Trusotsky now wants to marry Nadia, the fifteen-year-old daughter of civil servant Zakhlyobinin. She's the sixth daughter of eight. Trusotsky takes Velchaninov with him to visit his fiancee, and buys her a bracelet. Trusotsky is ridiculed by Zakhlyobinin's daughters and locked up during a game of hide-and-seek. Nadia gives the bracelet to Velchaninov, asking him to return it to Trusotsky and tell him she doesn't want to marry him. Nadia is secretly engaged to Alexander Lobov, a nineteen-year-old boy.

Trusotsky spends the night in Velchaninov's room and tries to kill him with a razor knife. Velchaninov manages to defend himself,  injuring his left hand.
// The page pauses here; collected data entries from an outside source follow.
import Literature.Barriers.CriticalPhenomena.SAPBuildingBlocksMoves
import HarnessLib

/-!
# Lemma 21, the enumeration: labelled patterns of building blocks, certified by the kernel

Companion of `Literature/Barriers/CriticalPhenomena/SAPBuildingBlocksMoves.lean` (A. Rechnitzer,
*Haruspicy 2*, J. Combin. Theory Ser. A 113 (2006) 520–546, arXiv:math/0406450v2, §3.3,
**Lemma 21**: the generating function of the 2-4-2 building blocks), which classifies the words of
`bbWords M t w` as the move words of valid building-block data `(isA, ℓ)` (`BBValid`: eight
signed runs of shape `A` or `B`, closed, self-avoiding). The printed proof of Lemma 21 sorts these
polygons into "the four possible orientations", "5 polygons" and `A`/`B`/`C`-"frills" (Figures
11–13) and reads off a rational function; "one could find `T̂` using the theory of
`P`-partitions, and we used it to check the result". This file replaces the pictures by a
KERNEL-CERTIFIED enumeration:

* the ORDER PATTERN of valid data — the sequence of "events" `E` (which of the three cell rows
  carry a vertical bond in each of the distinct columns, from left to right; a code in `1…7`,
  bit `0` = bottom row, bit `1` = middle row, bit `2` = top row) together with the RANKS
  `r_j` of the columns of the eight vertical letters (`patOf`); valid data with a given
  labelled pattern `P = (isA, E, r)` are freely parametrised by the positive gaps `n_i` between
  consecutive distinct columns (`ellOf`, `patOf_ellOf`, `ellOf_patOf`), under which the
  statistics are linear: `t = Σ n_i a_i`, `w = Σ n_i b_i`, `2M = Σ n_i cov_i` (`stats_ellOf`);
* the finite list `validPats` of the `540` labelled patterns of valid data, DEFINED as a filter
  (disjointness of the same-height runs, `valid8`; consistency of tags, `pconsistent`) of an
  exhaustive candidate list over all `2741` event sequences with `2, 4, 2` bonds in the three
  rows (`allSeqs`), COMPUTED by the kernel in fourteen chunks (`validPatsChunk_true_1`, …; each
  a `decide +kernel` of a few seconds) and proved COMPLETE (`patOf_mem_validPats`: every valid
  datum has its pattern in the list) and SOUND (`bbValid_ellOf`);
* the resulting COUNT: `#bbWords M t w = Σ_{P ∈ validPats} #{n ∈ ℕ₊^{g_P - 1} : Σ n_i a_i = t,
  Σ n_i b_i = w, Σ n_i cov_i = 2M}` (`card_bbWords_eq_sum`), the input of the generating
  function computation of the sibling `SAPBuildingBlocksSeries` (`Rechnitzer2006_eq29_holds`).

## References

* A. Rechnitzer, *Haruspicy 2*, op. cit., §3.3, Lemma 21, Figures 11–13. [Rechnitzer2006Haruspicy2]
-/

namespace Literature.Barriers.CriticalPhenomena

namespace Haruspicy

/-! ### The computable core: event sequences, candidate ranks, validity, patterns -/

section Core

/-- Bit `tag` of an event code (`0` = bottom row `B`, `1` = middle row `M`, `2` = top row `T`).
[cite: Rechnitzer2006Haruspicy2, Lemma 21] -/
def hasTag (tag e : ℕ) : Bool :=
  match tag with
  | 0 => e % 2 == 1
  | 1 => (e / 2) % 2 == 1
  | _ => (e / 4) % 2 == 1

/-- All sequences of events (codes `1…7`) using `nB, nM, nT` vertical bonds in the three rows
(fuel-structural recursion, so that the kernel evaluates it). [cite: Rechnitzer2006Haruspicy2, Lemma 21] -/
def seqs (fuel nB nM nT : ℕ) : List (List ℕ) :=
  match fuel with
  | 0 => if nB == 0 && nM == 0 && nT == 0 then [[]] else []
  | f + 1 =>
    if nB == 0 && nM == 0 && nT == 0 then [[]] else
      (List.range 7).flatMap fun i =>
        let e := i + 1
        let dB := if hasTag 0 e then 1 else 0
        let dM := if hasTag 1 e then 1 else 0
        let dT := if hasTag 2 e then 1 else 0
        if (Nat.ble dB nB && Nat.ble dM nM && Nat.ble dT nT) then
          (seqs f (nB - dB) (nM - dM) (nT - dT)).map (fun l => e :: l)
        else []
termination_by structural fuel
Sometime later, when Velchaninov has won his trial, the two meet again at a railway station. Trusotsky is remarried, but a young army officer is travelling with him and his wife. Trusotsky's new wife invites Velchaninov to visit them, but Trusotsky asks him to ignore this invitation.

Analysis
The story starts in medias res. Details about Velchaninov's adulterous past are revealed gradually.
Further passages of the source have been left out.